A considerable portion of CCLC politics is dedicated to the creation of strategies that aim to change this image. A wide range of actors like the FNC, the cultural institutions and the academic networks promote these strategies, targeting youth in particular. By encouraging, amongst other activities, training courses in barismo11 and coffee tasting, the idea is to fight the legacy of commodity coffee in order to develop a local culture of coffee as a specialty. In these discourses, there is a tendency to draw a generational line between a modern, change-prone youth and older generations of whom it is considered that consumption modes are very difficult to change. Like Carmen says:
When you’re used to that, and you don’t know if it’s well made or poorly made, that’s what you like. That’s what happens to all of us here. Burned coffee, in panela, badly prepared…that’s how we love it. Because…that’s the way it’s been, since we’ve been kids. So it’s a very hard habit to break… […] mostly for older people, it’s harder to change.
Other respondents, like Jenny, also speak to me of a tasting difficulty to adapt to specialized coffee:
When people drink a specialty coffee, at first they don’t like it. Because it’s got a very different taste…supermarket coffees, they all taste the same…they’re bitter. Without sugar they are no good. But specialty coffees, they all have a different taste… […] let’s say it would be very difficult, starting from scratch, to tell someone to trade common coffee for specialty coffee, because they’re used to the coffee always having the same taste, and not to a taste that varies with production, time of year, from farm to farm, etc.

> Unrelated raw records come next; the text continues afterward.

import Mathlib
import HarnessLib
import Summits.HubbardSuperconductivity.HubbardSuperconductivity.Theorems.KLProgrammeSWaveCascadeEdgeAlgebra

/-!
# Route `KLProgramme` — the s-wave-dressed Cooper cascade with SIGNED ladder weights and NO net-mass floor
# (row 0′ of child 1 under the Δ21 text of record `PairLadderStepAtV8`: ℓ¹ mass `≤ bhi`, negative mass edge-localised, net mass free)

Cell gate-hubbard-kl, seat hubbard-kl-k3c1-p2 (child 1 `BetaSplitP`, technique «row-0′ V4/S twin induction measured from its own constant»).
Sequel to `sWaveCascade_envelope_signed` (`…SWaveCascadeSigned`, p469549) — proof adapted from that file — dropping the hypothesis
`0 ≤ W_n` on the net masses: the Δ21 clause of record (p1 g7, cell STATUS 2026-08-26T21:52:53Z) controls only the ℓ¹ mass `m_n = Σ|w_n|` and
(twice) the negative mass `ν_n := m_n − W_n = Σ(|w_n| − w_n)`, so `W_n ≥ −ν_n` is all there is.  What changes: the scalar cascade
`U_{n+1} = U_n/(1 + W_n U_n)` is no longer monotone but obeys `0 ≤ U_n ≤ (16/15)·U_0` under `16·U_0·Σ_{j<N} ν_j ≤ 1` (`sWaveFloor_*`); the
row / column / scalar channels obey `‖R_n‖ ≤ γ_n k_n`, `‖C_n‖, ‖σ_n‖ ≤ γ_n (k_n + r)` with per-step factors `1 + Ūν_n`, `1 + 2Ūν_n`,
`(1 + Ūν_n)(1 + 2Ūν_n)` (`Ū = (16/15)U_0`), all `≤ (1 + 2Ūν_n)²`, and `γ_n := (1 − 6Ū·Σ_{j<n} ν_j)⁻¹ ≤ 5/3`; hence again `esup 𝒟_n ≤ 6(k_n + r)`
and the implicit Gronwall lemma with coefficient `42` and masses `m_n` closes with the SAME output constant `12`.

**`sWaveCascade_envelope_edge`**: weights `w_n : S → ℝ` (any sign, any net mass), `U_0 ≥ 0` and `U_{n+1} = U_n/(1 + W_n U_n)`, steps
`𝒞_{n+1} = 𝒞_n − 𝒞_{n+1} ∗_{w_n} 𝒞_n + (E_n + col c_n)` (`n < N`) with `‖E_n(s,t)‖ ≤ e_n(s,t) + r·m_n·esup 𝒟_n`, `‖𝒟_0(s,t)‖ + Σ_{j<N} e_j(s,t) ≤ a`,
`‖c_n(s)‖ ≤ U_n·m_n·r`, the negative-mass line `16·U_0·Σ_{j<N}(m_j − W_j) ≤ 1` and the smallness `8·42·(a + r)·Σ_{j<N} m_j ≤ 1` ⟹
`0 ≤ U_n ≤ (16/15)·U_0` and `esup (𝒞_n − U_n J) ≤ 12·(a + r)` for every `n ≤ N`.  Everything is proved; no definitions.
-/

noncomputable section
/-- **BELOW THE TORUS, AT THE ₁₃ LIVE RE-PIN OF A PARAMETER CARRYING K0b's RESIDUALS, N12's MASS DISPLAY ⟺ «every LIVE pre-𝐑 term has positive mass»** — 12B's
`massSel_liveRepin₁₃_iff` with `Provisos₁₃.tstep ∕ .rstep` at the re-pin replaced by §1's theorems of `hres` (K0a's `exists_liveSeq_ppSelLive_of_int`, this seat's g4
`forall_mass_pos_ppSelLive_iff`). [cite: Balaban1989LargeFieldI, (0.3) p.176, p.176 ll.14–16; Balaban1988Convergent, (3.16) p.268, (3.22)–(3.25) pp.269–270] -/
theorem massSel_liveRepin₁₃_iff_of_hasResiduals (hres : Θ.HasResidualsOfRecord F N) (P : B12.RunParams) {k : ℕ} (hk : k < P.K) :
    (∀ s, 0 < ∫ V, rterm (reprTOfRecord₁₃Chi F N (Θ.liveRepin₁₃Chi F N χ) χ P k)
        ((Θ.liveRepin₁₃Chi F N χ).ppSel P (gOfRecord₁₃Chi F N (Θ.liveRepin₁₃Chi F N χ) χ P) (k + 1) s) V ∂(fieldMeasure (F.P P.K) (k + 1) (SU N))) ↔
      ∀ s, LiveSeq F N Θ.ν Θ.τ9 P (gOfRecord₁₃Chi F N (Θ.liveRepin₁₃Chi F N χ) χ P) (k + 1)
          (slotsTOfRecord F N Θ.ν Θ.τ9 (EOfRecord₁₃Chi F N (Θ.liveRepin₁₃Chi F N χ) χ) (wOfRecord₉ F N (Θ.liveRepin₁₃Chi F N χ).toStage9Params)
            (Θ.liveRepin₁₃Chi F N χ).ppSel P (gOfRecord₁₃Chi F N (Θ.liveRepin₁₃Chi F N χ) χ P) (k + 1)) s →
        0 < ∫ V, rterm (reprTOfRecord₁₃Chi F N (Θ.liveRepin₁₃Chi F N χ) χ P k) s V ∂(fieldMeasure (F.P P.K) (k + 1) (SU N)) := by
  have hres' : (Θ.liveRepin₁₃Chi F N χ).HasResidualsOfRecord F N := Stage13Params.HasResidualsOfRecord.liveRepin₁₃Chi hres
  have hex := exists_liveSeq_ppSelLive_of_int F N Θ.ν Θ.τ9 (EOfRecord₁₃Chi F N Θ χ) (wOfRecord₉ F N Θ.toStage9Params) P (gOfRecord₁₃Chi F N Θ χ P)
    (fun j hj => tstepProvisos₁₃_of_hasResiduals (Θ.liveRepin₁₃Chi F N χ) χ hres' P j hj)
    (fun j _ hj => provisosInt_towerRep_liveRepin₁₃Chi_of_hasResiduals Θ χ hres P j hj) k hk
  exact forall_mass_pos_ppSelLive_iff (EOfRecord₁₃Chi F N Θ χ) (wOfRecord₉ F N Θ.toStage9Params) P (gOfRecord₁₃Chi F N Θ χ P) k hex _ _

/-- **★★ N12's ROW AT THE ₁₃ LIVE RE-PIN's BUNDLE OF RECORD FROM K0b's RESIDUALS ALONE** (`kSel P < K`): `Θ.HasResidualsOfRecord` + the (1.100) pin equation + «every LIVE pre-𝐑 term at
level `kSel P + 1` has positive mass» + EXACTLY Proposition 1 (1.78), (1.80), (1.89) ⇒ `B15Leaf (WOfRecord₁₃ (Θ.liveRepin₁₃) λ P)` — NO `Provisos₁₃`, NO row P11, NO admissibility, NO `hfib`
(12B's `b15Leaf_WOfRecord₁₃_liveRepin₁₃_of_provisosInt_massSel` fed by `provisosInt_reprTOfRecord₁₃_liveRepin₁₃_of_hasResiduals` and `massSel_liveRepin₁₃_iff_of_hasResiduals`).
[cite: Balaban1989LargeFieldI, (0.2)–(0.6) p.176, p.176 ll.14–16, p.177 (i)–(ii), Prop. 1 (1.78) p.194, (1.80) p.195, (1.89) p.198, (1.99)–(1.102) pp.200–201; Balaban1988Convergent, (3.16) p.268, (3.22)–(3.25) pp.269–270] -/
theorem b15Leaf_WOfRecord₁₃_liveRepin₁₃_of_massLive_of_hasResiduals (hres : Θ.HasResidualsOfRecord F N) {P : B12.RunParams} (hk : lam.kSel P < P.K)
    (hpin : lam.D1100 P
      = rPrimeDataOfSel (reprTOfRecord₁₃Chi F N (Θ.liveRepin₁₃Chi F N χ) χ P (lam.kSel P))
          ((Θ.liveRepin₁₃Chi F N χ).ppSel P (gOfRecord₁₃Chi F N (Θ.liveRepin₁₃Chi F N χ) χ P) (lam.kSel P + 1))
          (fibOfSeq F (Θ.liveRepin₁₃Chi F N χ).ν (Θ.liveRepin₁₃Chi F N χ).τ9 P (gOfRecord₁₃Chi F N (Θ.liveRepin₁₃Chi F N χ) χ P) (lam.kSel P + 1)))
    (hmassLive : ∀ s, LiveSeq F N Θ.ν Θ.τ9 P (gOfRecord₁₃Chi F N (Θ.liveRepin₁₃Chi F N χ) χ P) (lam.kSel P + 1)
        (slotsTOfRecord F N Θ.ν Θ.τ9 (EOfRecord₁₃Chi F N (Θ.liveRepin₁₃Chi F N χ) χ) (wOfRecord₉ F N (Θ.liveRepin₁₃Chi F N χ).toStage9Params)
          (Θ.liveRepin₁₃Chi F N χ).ppSel P (gOfRecord₁₃Chi F N (Θ.liveRepin₁₃Chi F N χ) χ P) (lam.kSel P + 1)) s →
      0 < ∫ V, rterm (reprTOfRecord₁₃Chi F N (Θ.liveRepin₁₃Chi F N χ) χ P (lam.kSel P)) s V ∂(fieldMeasure (F.P P.K) (lam.kSel P + 1) (SU N)))
    (hP1 : Prop1Printed (lam.LF P))
    (h180 : ∀ U, new189 (lam.D189 P) U → ∀ i, (lam.D189 P).h ≤ i → i ≤ (lam.D189 P).k → ∀ q ∈ plaqsOf (dom (lam.D189 P) i),
      Ineq180 ((lam.D189 P).dev0 U q) ((lam.D189 P).ε (lam.D189 P).k) (lam.D189 P).η (lam.D189 P).B₃ (lam.D189 P).B₅ (lam.D189 P).M (lam.D189 P).δ
        ((lam.D189 P).dist q) (lam.D189 P).O1)
    (h189 : Claim189 (new189 (lam.D189 P)) (chiPP (lam.D189 P))) : B15Leaf (WOfRecord₁₃Chi F N (Θ.liveRepin₁₃Chi F N χ) χ lam P) := by
  classical
  exact b15Leaf_WOfRecord₁₃_liveRepin₁₃_of_provisosInt_massSel Θ χ lam
    (provisosInt_reprTOfRecord₁₃_liveRepin₁₃_of_hasResiduals Θ χ hres P (lam.kSel P) hk) hpin
    ((massSel_liveRepin₁₃_iff_of_hasResiduals Θ χ hres P hk).2 hmassLive) hP1 h180 h189
import Literature.MathematicalPhysics.QuantumFieldTheory.LatticeYangMillsBakryEmery
import Summits.Ventures.YMGap.Thresholds.WilsonHessian
import Summits.Ventures.YMGap.Thresholds.HessianSharpAttained

/-!
# Venture YMGap — Theorem C, consequence: Shen–Zhu–Zhu's functional inequalities for
# `|β| < 1/(8d)`, conditionally on the Bakry–Émery transfer step

HONEST FRAMING: venture file (cell `pub-ymgap`, track (a), item A2). KERNEL-CHECKED here:
(i) the hypothesis of Shen–Zhu–Zhu's Bakry–Émery step — the Hessian bound of their Lemma 4.1 with
a constant `Λ₀` (`Literature…WilsonHessianBound d N Λ₀`) — holds with `Λ₀ = 4d`
(`wilsonHessianBound_four_d`, from `WilsonHessian.abs_second_variation_le_four_d`), hence also with
the printed `8(d-1)` for `d ≥ 2`; (ii) threshold/constant arithmetic. CONDITIONAL (on the NAMED
printed fact `shenZhuZhu_bakryEmery_transfer d N` = SZZ Theorem 4.2/Cor. 4.5 with the Hessian
constant as a parameter, i.e. the Bakry–Émery criterion, NOT proved in the tree):
`sharp_functionalInequalities` — for `d ≥ 2`, `N ≥ 1` and 't Hooft coupling `|β| < 1/(8d)`, every
infinite-volume limit of the torus `SU(N)` Wilson states at tree coupling `Nβ` satisfies the
log-Sobolev and Poincaré inequalities of SZZ Theorem 1.4 (Lipschitz form) with constant
`K = N/2 - 4dN|β|` in place of `K_S = N/2 - 8(d-1)N|β|` — window `1/(8d)` vs printed `1/(16(d-1))`
(`d = 4`: `1/32` vs `1/48`; `d = 3`: `1/24` vs `1/32`; equal at `d = 2`), and a better constant at
every `β`. Nothing here is a mass-gap / clustering / area-law statement, and nothing is claimed at
physical couplings.

Reference: cell files `p2/HESSIAN-SHARP.md` §3–§4, `p2/SPL-SOS.md`; H. Shen, R. Zhu, X. Zhu,
CMP 400 (2023) 805, Lemma 4.1, Theorem 4.2, Cor. 4.5.
-/

noncomputable section

namespace Summit.Ventures.YMGap.HessianSharp

open Matrix Complex NormedSpace Finset
open Literature.MathematicalPhysics.QuantumFieldTheory
open scoped Matrix ComplexConjugate BigOperators

variable {d N : ℕ}

/-! ## The kernel theorem discharges the Hessian hypothesis with `Λ₀ = 4d` -/

/-- The Literature functional `wilsonPlaquetteSumAlong U X` is this venture's
`t ↦ wilsonRe (perturb ↑U X t)` (same plaquette order, same exponential curve). -/
theorem wilsonPlaquetteSumAlong_eq {L : ℕ} [NeZero L]
    (U : GaugeConfig d L (Matrix.specialUnitaryGroup (Fin N) ℂ))
    (X : Edge d L → Matrix (Fin N) (Fin N) ℂ) :
    wilsonPlaquetteSumAlong U X =
      fun t => wilsonRe (perturb (fun e => (U e : Matrix (Fin N) (Fin N) ℂ)) X t) :=
  rfl

/-- The Literature norm `tangentSqNorm X = Σ_e Re tr(X_eX_eᴴ)` is this venture's `tangentNormSq`. -/
theorem tangentSqNorm_eq {L : ℕ} [NeZero L] (X : Edge d L → Matrix (Fin N) (Fin N) ℂ) :
    tangentSqNorm X = tangentNormSq X :=
  rfl

variable (d N) in
/-- **Theorem C in Shen–Zhu–Zhu's format (kernel-checked):** the Hessian bound of SZZ Lemma 4.1
holds with the constant `4d` in place of `8(d-1)`: on every torus, for `Q ∈ SU(N)^{E⁺}` and
`X ∈ 𝔰𝔲(N)^{E⁺}`, `|d²/dt²|₀ Σ_p Re tr hol_p(e^{tX}Q)| ≤ 4d Σ_e tr(X_eX_e^*)`. -/
theorem wilsonHessianBound_four_d : WilsonHessianBound d N (4 * d) := by
  intro L _ U X hX _
  rw [wilsonPlaquetteSumAlong_eq, tangentSqNorm_eq]
  exact abs_second_variation_le_four_d _ X
    (fun e => (Matrix.mem_specialUnitaryGroup_iff.1 (U e).2).1) hX

/-- In particular SZZ's own Lemma 4.1 (`Λ₀ = 8(d-1)`) follows for `d ≥ 2`, since `4d ≤ 8(d-1)`. -/
theorem wilsonHessianBound_szz (hd : 2 ≤ d) : WilsonHessianBound d N (8 * ((d : ℝ) - 1)) :=
  (wilsonHessianBound_four_d d N).mono (by
    have : (2 : ℝ) ≤ d := by exact_mod_cast hd
    linarith)

/-- Consistency: the transfer fact alone (with the kernel-checked Hessian bound) gives back the
tree's named fact `shenZhuZhu_functionalInequalities` (SZZ Theorem 1.4, Lipschitz form). -/
theorem shenZhuZhu_functionalInequalities_of_transfer_kernel
    (h : shenZhuZhu_bakryEmery_transfer d N) : shenZhuZhu_functionalInequalities d N := by
  intro hd hN β hβ
  exact shenZhuZhu_functionalInequalities_of_transfer h (wilsonHessianBound_szz hd) hd hN β hβ

/-! ## The sharp window and constant -/

/-- The sharp Bakry–Émery threshold for `SU(N)` at 't Hooft coupling: `1/(8d)` (HESSIAN-SHARP §4;
Shen–Zhu–Zhu print `1/(16(d-1))`). -/
def sharpThresholdSU (d : ℕ) : ℝ := 1 / (8 * d)

/-- The sharp Bakry–Émery constant `K = N/2 - 4dN|β|` (Ricci `N/2` minus the sharp Hessian
constant `4d · N|β|`; SZZ's `K_S` has `8(d-1)` in place of `4d`). -/
def sharpBakryEmeryConstSU (N d : ℕ) (β : ℝ) : ℝ := (N : ℝ) / 2 - 4 * d * N * |β|

/-- `K` written as the transfer constant `N/2 - N|β|Λ₀` at `Λ₀ = 4d`. -/
theorem sharpBakryEmeryConstSU_eq (N d : ℕ) (β : ℝ) :
    sharpBakryEmeryConstSU N d β = (N : ℝ) / 2 - N * |β| * (4 * d) := by
  unfold sharpBakryEmeryConstSU
  ring

/-- `K > 0 ↔ |β| < 1/(8d)` (for `d, N ≥ 1`). -/
theorem sharpBakryEmeryConstSU_pos_iff (hd : 1 ≤ d) (hN : 1 ≤ N) (β : ℝ) :
    0 < sharpBakryEmeryConstSU N d β ↔ |β| < sharpThresholdSU d := by
  have hd' : (1 : ℝ) ≤ d := by exact_mod_cast hd
  have hN' : (1 : ℝ) ≤ N := by exact_mod_cast hN
  have h8 : (0 : ℝ) < 8 * d := by linarith
  unfold sharpBakryEmeryConstSU sharpThresholdSU
  rw [lt_div_iff₀ h8]
  constructor
  · intro h
    nlinarith [abs_nonneg β]
  · intro h
    nlinarith [abs_nonneg β]

/-- **The window, conditional on the Bakry–Émery transfer step.** Assume the named fact
`shenZhuZhu_bakryEmery_transfer d N` (SZZ Theorem 4.2 / Cor. 4.5 with the Hessian constant as a
parameter). Then for `d ≥ 2`, `N ≥ 1` and `|β| < 1/(8d)`, every infinite-volume limit point of the
torus `SU(N)` Wilson states at coupling `Nβ` satisfies SZZ's log-Sobolev and Poincaré inequalities
(Lipschitz form) with constant `K = N/2 - 4dN|β|`: `Ent_μ(F²) ≤ (2/K) Σ_e L_e²`,
`Var_μ(F) ≤ (1/K) Σ_e L_e²`. The Hessian input is the kernel theorem `wilsonHessianBound_four_d`. -/
theorem sharp_functionalInequalities (h : shenZhuZhu_bakryEmery_transfer d N) (hd : 2 ≤ d)
    (hN : 1 ≤ N) {β : ℝ} (hβ : |β| < sharpThresholdSU d) :
    SZZFunctionalInequalitiesWith d N β (sharpBakryEmeryConstSU N d β) := by
  have hK : 0 < (N : ℝ) / 2 - N * |β| * (4 * d) := by
    rw [← sharpBakryEmeryConstSU_eq]
    exact (sharpBakryEmeryConstSU_pos_iff (le_trans one_le_two hd) hN β).2 hβ
  have hΛ : (0 : ℝ) ≤ 4 * d := by positivity
  have key := h (4 * d) hΛ (wilsonHessianBound_four_d d N) hd hN β hK
  rwa [← sharpBakryEmeryConstSU_eq] at key

/-! ## Comparison with the printed threshold and constant -/

/-- `1/(16(d-1)) ≤ 1/(8d)` for `d ≥ 2` (equality at `d = 2`). -/
theorem szzThresholdSU_le_sharpThresholdSU (hd : 2 ≤ d) : szzThresholdSU d ≤ sharpThresholdSU d := by
  have hd' : (2 : ℝ) ≤ d := by exact_mod_cast hd
  unfold szzThresholdSU sharpThresholdSU
  rw [div_le_div_iff₀ (by linarith) (by linarith)]
  linarith

/-- `1/(16(d-1)) < 1/(8d)` for `d ≥ 3`: a strictly larger window. -/
theorem szzThresholdSU_lt_sharpThresholdSU (hd : 3 ≤ d) : szzThresholdSU d < sharpThresholdSU d := by
  have hd' : (3 : ℝ) ≤ d := by exact_mod_cast hd
  unfold szzThresholdSU sharpThresholdSU
  rw [div_lt_div_iff₀ (by linarith) (by linarith)]
  linarith

/-- The sharp constant dominates SZZ's at every coupling: `K_S ≤ K` for `d ≥ 2`. -/
theorem szzBakryEmeryConstSU_le_sharp (hd : 2 ≤ d) (N : ℕ) (β : ℝ) :
    szzBakryEmeryConstSU N d β ≤ sharpBakryEmeryConstSU N d β := by
  have hd' : (2 : ℝ) ≤ d := by exact_mod_cast hd
  have h := mul_nonneg (mul_nonneg (Nat.cast_nonneg (α := ℝ) N) (abs_nonneg β)) (sub_nonneg.2 hd')
  unfold szzBakryEmeryConstSU sharpBakryEmeryConstSU
  nlinarith [h]

/-- **Optimality of `4d`** (HESSIAN-SHARP Prop. D, kernel-checked in `HessianSharpAttained`):
any constant `Λ₀` for which the Hessian bound of Shen–Zhu–Zhu's Lemma 4.1 holds on all tori
(`WilsonHessianBound d N Λ₀`) satisfies `4d ≤ Λ₀`, for every `d ≥ 2` and `N ≥ 2` — the frustrated
configuration on `(ℤ/2)^d` attains `4d`. So `1/(8d)` is the exact reach of the pointwise
Bakry–Émery argument in this metric. -/
theorem four_d_le_of_wilsonHessianBound {k m : ℕ} {Λ₀ : ℝ}
    (h : WilsonHessianBound (k + 2) (m + 2) Λ₀) : 4 * (k + 2 : ℕ) ≤ Λ₀ := by
  have hU := h 2 (fun e => ⟨Attained.Qw e, Attained.Qw_mem_specialUnitaryGroup e⟩) Attained.Xw
    Attained.Xw_skew Attained.Xw_trace
  rw [wilsonPlaquetteSumAlong_eq, tangentSqNorm_eq, iteratedDeriv_two_wilsonRe _ _ Attained.Xw_skew]
    at hU
  change |hessianForm (Attained.Qw (m := m) (k := k)) Attained.Xw|
      ≤ Λ₀ * tangentNormSq (Attained.Xw (m := m) (k := k)) at hU
  obtain ⟨hEq, hpos⟩ := Attained.hessianForm_attained (m := m) (k := k)
  rw [hEq, abs_of_nonneg (by positivity)] at hU
  exact le_of_mul_le_mul_right hU hpos

/-- The same for `2 ≤ d`, `2 ≤ N` stated with inequalities. -/
theorem four_d_le_of_wilsonHessianBound' (hd : 2 ≤ d) (hN : 2 ≤ N) {Λ₀ : ℝ}
    (h : WilsonHessianBound d N Λ₀) : 4 * (d : ℝ) ≤ Λ₀ := by
  obtain ⟨k, rfl⟩ := Nat.exists_eq_add_of_le' hd
  obtain ⟨m, rfl⟩ := Nat.exists_eq_add_of_le' hN
  exact_mod_cast four_d_le_of_wilsonHessianBound h

/-- Numbers: in `d = 4` the window is `|β| < 1/32` (printed: `1/48`); in `d = 3`, `1/24`
(printed: `1/32`). -/
theorem sharpThresholdSU_values :
    sharpThresholdSU 4 = 1 / 32 ∧ sharpThresholdSU 3 = 1 / 24 ∧
      szzThresholdSU 4 = 1 / 48 ∧ szzThresholdSU 3 = 1 / 32 := by
  unfold sharpThresholdSU szzThresholdSU
  norm_num

/-- Wilson-coupling form in `d = 4` (`β_W = N² β` for `SU(N)`, tree coupling `Nβ`): the window
`|β| < 1/32` reads `β_W < 1/8` for `SU(2)` and `β_W < 9/32` for `SU(3)` (printed SZZ bar: `1/12`,
resp. `3/16`). Pure arithmetic; no claim at physical couplings. -/
theorem sharpThresholdSU_wilson_values :
    (2 : ℝ) ^ 2 * sharpThresholdSU 4 = 1 / 8 ∧ (3 : ℝ) ^ 2 * sharpThresholdSU 4 = 9 / 32 ∧
      (2 : ℝ) ^ 2 * szzThresholdSU 4 = 1 / 12 ∧ (3 : ℝ) ^ 2 * szzThresholdSU 4 = 3 / 16 := by
  unfold sharpThresholdSU szzThresholdSU
  norm_num

end Summit.Ventures.YMGap.HessianSharp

Many of my respondents also mention the fact that little by little, the act of drinking specialty coffee is turning into a trend, particularly for the targeted younger generations. Because it is linked to patrimonial approval, but also to a certain kind of “western” model of expertise in brewing methods, the act of being a “good coffee consumer” seems to acquire a certain form of prestige. It appears that this model is primarily developed and followed in urban settings, in the networks associated with a certain social elite. Nonetheless, for those of my respondents who do engage in these efforts, it also appears that the negation of traditional modes of consumption generates a situation that is felt as a struggle with the self. Many of those working in academia and on patrimonial politics have made, in the last few years, a change in their consumption, trying to switch from common coffee to specialty. This change is mentioned as a difficult lifestyle decision; to eliminate panela, to accustom the senses to the raw variability of specialty coffees is often described as a long and permanent effort. This effort appears to be more spread in the urban landscape, in which the majority of coffee shops selling and preparing café especial are located.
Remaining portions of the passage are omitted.